While this notebook demonstrates the functional logic of the pre-processing pipeline, deploying this to a production environment requires strict quality assurance standards. Below are the specific techniques and libraries I would implement to guarantee code integrity and reliability in the CI/CD pipeline.

1. Rigorous Unit Testing (pytest)
    - To prevent bugs, every function requires comprehensive unit tests. I would use pytest with parameterised test cases to verify the classes and methods are tested against extreme edge cases (e.g., empty lines, extremely long words).


2. Runtime Data Validation (pydantic)
    - As demonstrated in the ProcessedWord class, I utilised Pydantic to enforce data validation at runtime. In production, I would extend these validators to include Cross-Field Validation (e.g., ensuring input_ids length matches bbox length exactly before tensor creation).
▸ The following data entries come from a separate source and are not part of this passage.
import Mathlib.LinearAlgebra.Dimension.Finrank
import Mathlib.LinearAlgebra.FiniteDimensional.Defs
import Mathlib.LinearAlgebra.FiniteDimensional.Lemmas
import Summits.BirchSwinnertonDyer.BirchSwinnertonDyer.Theses.KolyvaginRoadThree
import HarnessLib

/-!
# Route `KolyvaginRoadThree`, deciding crux `ZhangSharpFrameAtThreeHL` (item stmt-BirchSwinnertonDyer-19574):
# the RANK-LOWERING input (A1) of W. Zhang's induction, WITH its (9.1)–(9.2) eigen-bookkeeping, DERIVED as pure
# linear algebra from the three printed local–global inputs at ONE admissible prime
# (cell `bsd-stepL`, seat `bsd-stepL-koly3a` g0, ACCEL-LIST (9); `--supports stmt-BirchSwinnertonDyer-19574`, helper)

HONEST FRAMING. Nothing about elliptic curves, Heegner points or `p = 3` is asserted; no definition, no named fact,
no `sorry`; nothing is booked. The tree's kernel form of W. Zhang's induction (Camb. J. Math. 2 (2014) §9,
`Theorems/KolyvaginRoadThreeZhangInduction.lean`, zhang3-p1 p446019 ∕ p446227) consumes SIX hypothesis shapes; the
first, (A1) RANK LOWERING — «a non-zero class `c ∈ Sel_n^μ` is killed by raising the level at ONE new admissible
prime `q`, the `μ`-part dropping by exactly one dimension INSIDE `Sel_n^μ` and the `−μ`-part unchanged AS A
SUBSPACE» — is itself a composite of three printed statements and one piece of linear algebra (referee g30
pre-check, remarks R2 «a `p = 3` datum-provider must prove the subspace form» and R4 «where `p ≥ 5` actually sits»).
This file performs that decomposition in the kernel, uniformly in the coefficient field `F` (`char F ≠ 2`), for
ARBITRARY data: an ambient space `H` (Zhang: `H¹(K, V)`), an involution-eigenspace pair `eig ± ⊆ H` cut out by a
linear operator `τ` (complex conjugation, Gross 1991 (5.1)), sign-free level spaces `S n ⊆ H` (Zhang's
`Sel_{𝔭_n,0}(A_n/K)`), `Sel n μ := eig μ ⊓ S n`, and for every admissible prime `q` a localisation
`loc q : H →ₗ L q` (Zhang: `loc_q : H¹(K,V) → H¹(K_q,V)`), a line `Lfin q ≤ L q` (the finite ∕ unramified part
`H¹_fin(K_q, V)`) and a sign `ε q` (the sign of `Frob_q` on `V`). INPUTS (hypothesis shapes, each a printed statement
read at the page by referee g30 ∕ koly MEMO-v1–v2 at `p = 3`):

* (L) THE FINITE PART IS A LINE receiving the unramified classes: `dim Lfin q ≤ 1` and `loc q (S n) ⊆ Lfin q` for
  `q ∉ n` [Bertolini–Darmon 2005 Lemma 2.6 (`p ∤ q² − 1`); at `p = 3` for UNIPOTENT-admissible `q`: koly MEMO-v1 U1 =
  tree `UAdm.range_sub_one_eq_ker` ∕ `finrank_ker_sub_one_eq_one` (`H¹_fin(K_q,E[3]) = E[3]/ℓ` a line)];
* (P1) KERNEL DESCRIPTION [W. Zhang 2014 Prop. 5.4, p. 225: if `loc_q` is non-trivial on `Sel(A_n)` then
  `Sel(A_{nq}) = Ker(loc_q : Sel(A_n) → H¹_fin(K_q))` — the Poitou–Tate line dichotomy at an admissible prime,
  Gross–Parson ∕ BD05; no parity-of-level hypothesis];
* (P2) ČEBOTAREV [W. Zhang 2014 Lemma 7.3 (the ONLY `p ≥ 5` of the §9 chain, R4) ∕ BD05 Thm. 3.2: a non-zero
  `μ`-eigenclass is detected by `loc_q` at some admissible `q ∉ n` (of sign `μ`); at `p = 3`: koly MEMO-v2 U3, the sign
  rule `νδ = +1` with `isUnit_one_add`];
* (P3) τ-EQUIVARIANCE WITH A SCALAR LOCAL SIGN [«the process is compatible with the action of complex conjugation»,
  W. Zhang 2014 p. 241 (9.1)–(9.2); at an admissible `q` INERT in `K`, `τ|_{K_q} = Frob_q` acts on the line
  `H¹_fin(K_q,V) = V/(Frob_q − 1)V` by the scalar `ε_q = ±1`]: `loc q (τ x) = ε_q · loc q x`.

OUTPUT (`rankLowering_of_lineDichotomy`): EXACTLY the engine's hypothesis `hA1` for `Sel`, including the codimension-one
count (rank–nullity on the line) and the SUBSPACE equality `Sel_{nq}^{−μ} = Sel_n^{−μ}` (R2) — the latter because the
sign of the detecting prime is FORCED to be `μ` (`sign_eq_of_loc_ne_zero`), whence `loc_q` kills the whole
`−μ`-eigenspace (`loc_eq_zero_of_mem_eig_of_sign_ne`, `2 ≠ 0`). For 19574 this is the (A1)-conjunct of koly's v2 stub
`stub_levelRaisingAtThree` (HOME koly/skel/Lines-method2-19574.lean) reduced to (L)+(P1)+(P2)+(P3) on the canonical spaces
`SelQ`; the companion file `KolyvaginRoadThreeZhangInductionRefined.lean` feeds it to the engine. PARTITION: O2@3 (B10) ×
A1 × crux 19574 — none (composition-engine refinement; types nothing, closes nothing).

References: [cite: WZhang2014, Prop. 5.4 (p. 225), Lemma 7.3 (p. 232), §9 (9.1)–(9.2) (p. 241)]
[cite: BertoliniDarmon2005, Lemma 2.6, Thm. 3.2] [cite: GrossLMS1991, §5 (5.1)].
-/

namespace Summit.BirchSwinnertonDyer.Rank1Residual.X11b.Three.Koly.ZhangInduction

open Module

variable {F : Type*} [Field F] {H : Type*} [AddCommGroup H] [Module F H]
  {Q : Type*} [DecidableEq Q] {L : Q → Type*} [∀ q, AddCommGroup (L q)] [∀ q, Module F (L q)]

/-! ## The sign of a detecting prime is forced (Zhang (9.2)) -/

omit [DecidableEq Q] in
/-- **`loc_q` kills the eigenspace of the opposite sign.** If `τ` acts on `x` by the sign `μ` (`x ∈ eig μ`), `loc q`
is `τ`-equivariant with `τ` acting on the target by the scalar sign `ε q`, and `ε q ≠ μ`, then `loc q x = 0`
(`loc q x = −loc q x` and `2 ≠ 0`). This is W. Zhang's (9.2) «`Sel^{−μ}` unchanged»: at an admissible prime of sign
`μ`, every `−μ`-eigenclass is locally trivial. [cite: WZhang2014, §9 (9.2), p. 241] -/
theorem loc_eq_zero_of_mem_eig_of_sign_ne
    (eig : Bool → Submodule F H) (τ : H →ₗ[F] H) {q : Q} (loc : H →ₗ[F] L q) (εq : Bool)
    (h2 : (2 : F) ≠ 0)
    (heig : ∀ (μ : Bool) (x : H), x ∈ eig μ → τ x = if μ then x else -x)
    (hequiv : ∀ x : H, loc (τ x) = if εq then loc x else -loc x)
    {μ : Bool} {x : H} (hx : x ∈ eig μ) (hne : εq ≠ μ) : loc x = 0 := by
  have h1 := hequiv x
  rw [heig μ x hx] at h1
  -- in either case `loc x = - loc x`
  have hself : loc x = -loc x := by
    cases μ <;> cases εq
    · exact absurd rfl hne
    · simpa [eq_comm] using h1
    · simpa using h1
    · exact absurd rfl hne
  have h2x : (2 : F) • loc x = 0 := by
    rw [two_smul]
    nth_rewrite 2 [hself]
    exact add_neg_cancel (loc x)
  rcases smul_eq_zero.mp h2x with h | h
  · exact absurd h h2
  · exact h

omit [DecidableEq Q] in
/-- **The sign of a detecting prime is forced**: if `x ∈ eig μ` and `loc q x ≠ 0` then `ε q = μ` (contrapositive of
`loc_eq_zero_of_mem_eig_of_sign_ne`). BD05 Thm. 3.2 ∕ Zhang Lemma 7.3 choose `q` with this sign; here the sign is READ
OFF the non-vanishing. [cite: WZhang2014, Lemma 7.3 and (9.2)] -/
theorem sign_eq_of_loc_ne_zero
    (eig : Bool → Submodule F H) (τ : H →ₗ[F] H) {q : Q} (loc : H →ₗ[F] L q) (εq : Bool)
    (h2 : (2 : F) ≠ 0)
    (heig : ∀ (μ : Bool) (x : H), x ∈ eig μ → τ x = if μ then x else -x)
    (hequiv : ∀ x : H, loc (τ x) = if εq then loc x else -loc x)
    {μ : Bool} {x : H} (hx : x ∈ eig μ) (hne0 : loc x ≠ 0) : εq = μ := by
  by_contra hne
  exact hne0 (loc_eq_zero_of_mem_eig_of_sign_ne eig τ loc εq h2 heig hequiv hx hne)

/-! ## Codimension one: rank–nullity against a line -/

/-- **Cutting a finite-dimensional subspace by the kernel of a map that is non-zero on it and lands in a line drops
the dimension by exactly one**: `dim (T ⊓ ker f) + 1 = dim T` when `f(T) ⊆ Λ`, `dim Λ ≤ 1` and `f c ≠ 0` for some
`c ∈ T`. (Zhang Prop. 5.4: «`dim Sel(A') = dim Sel(A) − 1`» from the surjection onto the line `H¹_fin(K_q, V)`.)
[folklore] -/
theorem finrank_inf_ker_add_one_of_line {L' : Type*} [AddCommGroup L'] [Module F L']
    (T : Submodule F H) [FiniteDimensional F T] (f : H →ₗ[F] L') (Λ : Submodule F L') [FiniteDimensional F Λ]
    (hΛ : finrank F Λ ≤ 1) (hmem : ∀ x ∈ T, f x ∈ Λ) (hc : ∃ c ∈ T, f c ≠ 0) :
    finrank F ↥(T ⊓ LinearMap.ker f) + 1 = finrank F T := by
  -- the restriction `g = f|_T : T → L'`
  set g : T →ₗ[F] L' := f.comp T.subtype with hg
  have hrange : LinearMap.range g ≤ Λ := by
    rintro y ⟨x, rfl⟩
    exact hmem x x.2
  haveI : FiniteDimensional F (LinearMap.range g) := Submodule.finiteDimensional_of_le hrange
  -- `dim range g = 1`
  have hle : finrank F (LinearMap.range g) ≤ 1 := (Submodule.finrank_mono hrange).trans hΛ
  have hpos : finrank F (LinearMap.range g) ≠ 0 := by
    intro h0
    obtain ⟨c, hcT, hc0⟩ := hc
    have hbot : LinearMap.range g = ⊥ := Submodule.finrank_eq_zero.mp h0
    have : g ⟨c, hcT⟩ ∈ LinearMap.range g := LinearMap.mem_range_self g _
    rw [hbot, Submodule.mem_bot] at this
    exact hc0 this
  have hrk := LinearMap.finrank_range_add_finrank_ker g
  -- `ker g`, as a subspace of `H`, is `T ⊓ ker f`
  have hker : Submodule.map T.subtype (LinearMap.ker g) = T ⊓ LinearMap.ker f := by
    rw [hg, LinearMap.ker_comp, Submodule.map_comap_subtype]
  have hkerrk : finrank F ↥(T ⊓ LinearMap.ker f) = finrank F (LinearMap.ker g) := by
    rw [← hker, Submodule.finrank_map_subtype_eq]
  omega

/-! ## (P1) itself from Poitou–Tate ISOTROPY and the transversality of the two local lines -/

/-- **Zhang's Prop. 5.4 (kernel description) from global isotropy.** Let `R` be the Selmer space RELAXED at `q`
(conditions away from `q` only), `f = loc_q`, and `Λ`, `Ω` the finite and the ordinary local lines at `q`, with the
level-`n` space `T = R ⊓ f⁻¹(Λ)` and the raised space `T' = R ⊓ f⁻¹(Ω)` (definitional for the canonical spaces).
If (Iso) the image `f(R)` is at most a line — any two images are proportional — [Poitou–Tate: the image of the global relaxed Selmer group in
`H¹(K_q, V)` is isotropic for the non-degenerate local Tate pairing on the plane `H¹(K_q, V)`; Milne ADT I.4.10 ∕
Gross–Parson ∕ BD05], (Trans) `Λ ⊓ Ω = 0` [BD05 Lemma 2.6; at `p = 3` koly U4: `H¹_fin ⊕ H¹_ord`] and `f` is
non-trivial on `T`, then `T' = T ⊓ ker f`: the image `f(R)` is the line `Λ` (it contains `f c ≠ 0` and has
dimension ≤ 1), so a class of `T'` localises into `Ω ⊓ Λ = 0`. [cite: WZhang2014, Prop. 5.4 (p. 225)]
[cite: BertoliniDarmon2005, Lemma 2.6] -/
theorem kernelDescription_of_isotropy {L' : Type*} [AddCommGroup L'] [Module F L']
    (R : Submodule F H) (f : H →ₗ[F] L') (Λ Ω : Submodule F L')
    -- (Iso) the image of the relaxed space is at most a line: any two images are proportional
    (hiso : ∀ x ∈ R, ∀ y ∈ R, f y ≠ 0 → ∃ a : F, f x = a • f y)
    -- (Trans) the finite and ordinary lines are transverse
    (htrans : Λ ⊓ Ω = ⊥)
    (hc : ∃ c ∈ R ⊓ Submodule.comap f Λ, f c ≠ 0) :
    R ⊓ Submodule.comap f Ω = (R ⊓ Submodule.comap f Λ) ⊓ LinearMap.ker f := by
  obtain ⟨c, hcmem, hc0⟩ := hc
  obtain ⟨hcR, hcΛ⟩ := Submodule.mem_inf.mp hcmem
  rw [Submodule.mem_comap] at hcΛ
  refine le_antisymm (fun x hx ↦ ?_) (fun x hx ↦ ?_)
  · obtain ⟨hxR, hxΩ⟩ := Submodule.mem_inf.mp hx
    rw [Submodule.mem_comap] at hxΩ
    -- `f x` is a multiple of `f c ∈ Λ`, and lies in `Ω`: it is `0`
    obtain ⟨a, ha⟩ := hiso x hxR c hcR hc0
    have hxΛ : f x ∈ Λ := ha ▸ Λ.smul_mem a hcΛ
    have hx0 : f x = 0 := by
      have : f x ∈ Λ ⊓ Ω := Submodule.mem_inf.mpr ⟨hxΛ, hxΩ⟩
      rw [htrans, Submodule.mem_bot] at this
      exact this
    exact Submodule.mem_inf.mpr
      ⟨Submodule.mem_inf.mpr ⟨hxR, by rw [Submodule.mem_comap, hx0]; exact Λ.zero_mem⟩, LinearMap.mem_ker.mpr hx0⟩
  · obtain ⟨hxT, hxker⟩ := Submodule.mem_inf.mp hx
    have hx0 : f x = 0 := LinearMap.mem_ker.mp hxker
    exact Submodule.mem_inf.mpr
      ⟨(Submodule.mem_inf.mp hxT).1, by rw [Submodule.mem_comap, hx0]; exact Ω.zero_mem⟩

/-! ## (A1) from (L) + (P1) + (P2) + (P3) -/

/-- **RANK LOWERING (the engine's hypothesis (A1), with the (9.1)–(9.2) eigen-bookkeeping in subspace form) from the
line dichotomy, Čebotarev and τ-equivariance.** Data: sign-free level spaces `S n ⊆ H`, eigenspaces `eig μ` of a linear
operator `τ` (`τ x = ± x` on `eig ±`), `Sel n μ = eig μ ⊓ S n`; localisations `loc q : H → L q` with a line
`Lfin q ≤ L q` and a sign `ε q`. Hypotheses: `2 ≠ 0` in `F`; the `S n` are finite-dimensional; (L) `dim Lfin q ≤ 1` and
`loc q (S n) ⊆ Lfin q` for `q ∉ n`; (P1) KERNEL DESCRIPTION: if `loc q` is non-trivial on `S n` (`q ∉ n`) then
`S (n ∪ {q}) = S n ⊓ ker (loc q)`; (P2) ČEBOTAREV: every non-zero `c ∈ Sel n μ` has `loc q c ≠ 0` for some `q ∉ n`;
(P3) `loc q ∘ τ = ε_q · loc q`. Conclusion: for every non-zero `c ∈ Sel n μ` there is `q ∉ n` with
`c ∉ Sel (n∪{q}) μ`, `Sel (n∪{q}) μ ≤ Sel n μ` of codimension EXACTLY one, and `Sel (n∪{q}) (−μ) = Sel n (−μ)` —
verbatim the shape `hA1` of `exists_ne_zero_of_zhangInduction`. Proof: (P2) gives `q`; its sign is forced to be `μ`
(`sign_eq_of_loc_ne_zero`), so `loc q` kills `eig (−μ)` and the `−μ`-part of the kernel description (P1) is all of
`Sel n (−μ)`; the `μ`-part is `Sel n μ ⊓ ker`, of codimension one by rank–nullity against the line (L).
[cite: WZhang2014, Prop. 5.4, Lemma 7.3, §9 (9.1)–(9.2)] [cite: BertoliniDarmon2005, Lemma 2.6, Thm. 3.2] -/
theorem rankLowering_of_lineDichotomy
    (S : Finset Q → Submodule F H) (eig : Bool → Submodule F H) (Sel : Finset Q → Bool → Submodule F H)
    (τ : H →ₗ[F] H) (loc : ∀ q : Q, H →ₗ[F] L q) (Lfin : ∀ q : Q, Submodule F (L q)) (ε : Q → Bool)
    (h2 : (2 : F) ≠ 0)
    (hSel : ∀ (n : Finset Q) (μ : Bool), Sel n μ = eig μ ⊓ S n)
    (heig : ∀ (μ : Bool) (x : H), x ∈ eig μ → τ x = if μ then x else -x)
    (hfinS : ∀ n : Finset Q, FiniteDimensional F (S n))
    -- (L) the finite part at `q` is a line receiving the classes unramified at `q`
    (hfinL : ∀ q : Q, FiniteDimensional F (Lfin q))
    (hline : ∀ q : Q, finrank F (Lfin q) ≤ 1)
    (hmem : ∀ (n : Finset Q) (q : Q), q ∉ n → ∀ x ∈ S n, loc q x ∈ Lfin q)
    -- (P1) kernel description at a prime where `loc q` is non-trivial on `S n`
    (hker : ∀ (n : Finset Q) (q : Q), q ∉ n → (∃ c ∈ S n, loc q c ≠ 0) →
      S (insert q n) = S n ⊓ LinearMap.ker (loc q))
    -- (P2) Čebotarev: a non-zero eigenclass is detected at some new admissible prime
    (hcheb : ∀ (n : Finset Q) (μ : Bool) (c : H), c ∈ Sel n μ → c ≠ 0 → ∃ q, q ∉ n ∧ loc q c ≠ 0)
    -- (P3) τ-equivariance with a scalar local sign
    (hequiv : ∀ (q : Q) (x : H), loc q (τ x) = if ε q then loc q x else -loc q x) :
    ∀ (n : Finset Q) (μ : Bool) (c : H), c ∈ Sel n μ → c ≠ 0 →
      ∃ q, q ∉ n ∧ c ∉ Sel (insert q n) μ ∧ Sel (insert q n) μ ≤ Sel n μ ∧
        finrank F (Sel (insert q n) μ) + 1 = finrank F (Sel n μ) ∧ Sel (insert q n) (!μ) = Sel n (!μ) := by
  intro n μ c hc hc0
  obtain ⟨q, hqn, hqc⟩ := hcheb n μ c hc hc0
  have hc' : c ∈ eig μ ⊓ S n := hSel n μ ▸ hc
  obtain ⟨hceig, hcS⟩ := Submodule.mem_inf.mp hc'
  -- the sign of `q` is forced to be `μ`
  have hsign : ε q = μ := sign_eq_of_loc_ne_zero eig τ (loc q) (ε q) h2 heig (hequiv q) hceig hqc
  -- (P1): kernel description of the raised level
  have hS : S (insert q n) = S n ⊓ LinearMap.ker (loc q) := hker n q hqn ⟨c, hcS, hqc⟩
  have hSelq : ∀ ν : Bool, Sel (insert q n) ν = Sel n ν ⊓ LinearMap.ker (loc q) := fun ν ↦ by
    rw [hSel, hSel, hS, inf_assoc]
  refine ⟨q, hqn, ?_, ?_, ?_, ?_⟩
  · -- `c` is killed
    intro hcq
    rw [hSelq] at hcq
    exact hqc (LinearMap.mem_ker.mp (Submodule.mem_inf.mp hcq).2)
  · -- inclusion
    rw [hSelq]
    exact inf_le_left
  · -- codimension exactly one: rank–nullity against the line `Lfin q`
    haveI : FiniteDimensional F (Sel n μ) := by
      rw [hSel]
      haveI := hfinS n
      exact Submodule.finiteDimensional_of_le inf_le_right
    haveI := hfinL q
    rw [hSelq]
    refine finrank_inf_ker_add_one_of_line (Sel n μ) (loc q) (Lfin q) (hline q) ?_ ⟨c, hc, hqc⟩
    intro x hx
    rw [hSel] at hx
    exact hmem n q hqn x (Submodule.mem_inf.mp hx).2
  · -- the `−μ`-eigenspace is untouched: `loc q` kills it
    rw [hSelq]
    refine le_antisymm inf_le_left (le_inf le_rfl fun x hx ↦ ?_)
    rw [hSel] at hx
    have hxe : x ∈ eig (!μ) := (Submodule.mem_inf.mp hx).1
    have hne : ε q ≠ !μ := by rw [hsign]; cases μ <;> decide
    exact LinearMap.mem_ker.mpr (loc_eq_zero_of_mem_eig_of_sign_ne eig τ (loc q) (ε q) h2 heig (hequiv q) hxe hne)

end Summit.BirchSwinnertonDyer.Rank1Residual.X11b.Three.Koly.ZhangInduction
3. Static Code Analysis & Type Safety
    - Tools such as mypy (Strict Mode) and ruff should be used to ensure type safety and enforce PEP-8 compliance (formatting) across the codebase.


4. Continuous Integration (CI/CD)
    - I would configure Pre-commit hooks and a Cloud Build pipeline to run these checks automatically. Code would only be merged to the main branch if it passes:
        - All Unit Tests (100% Pass Rate).
        - Minimum code coverage requirements (e.g., pytest-cov > 90%).
        - Static Analysis (ruff and mypy).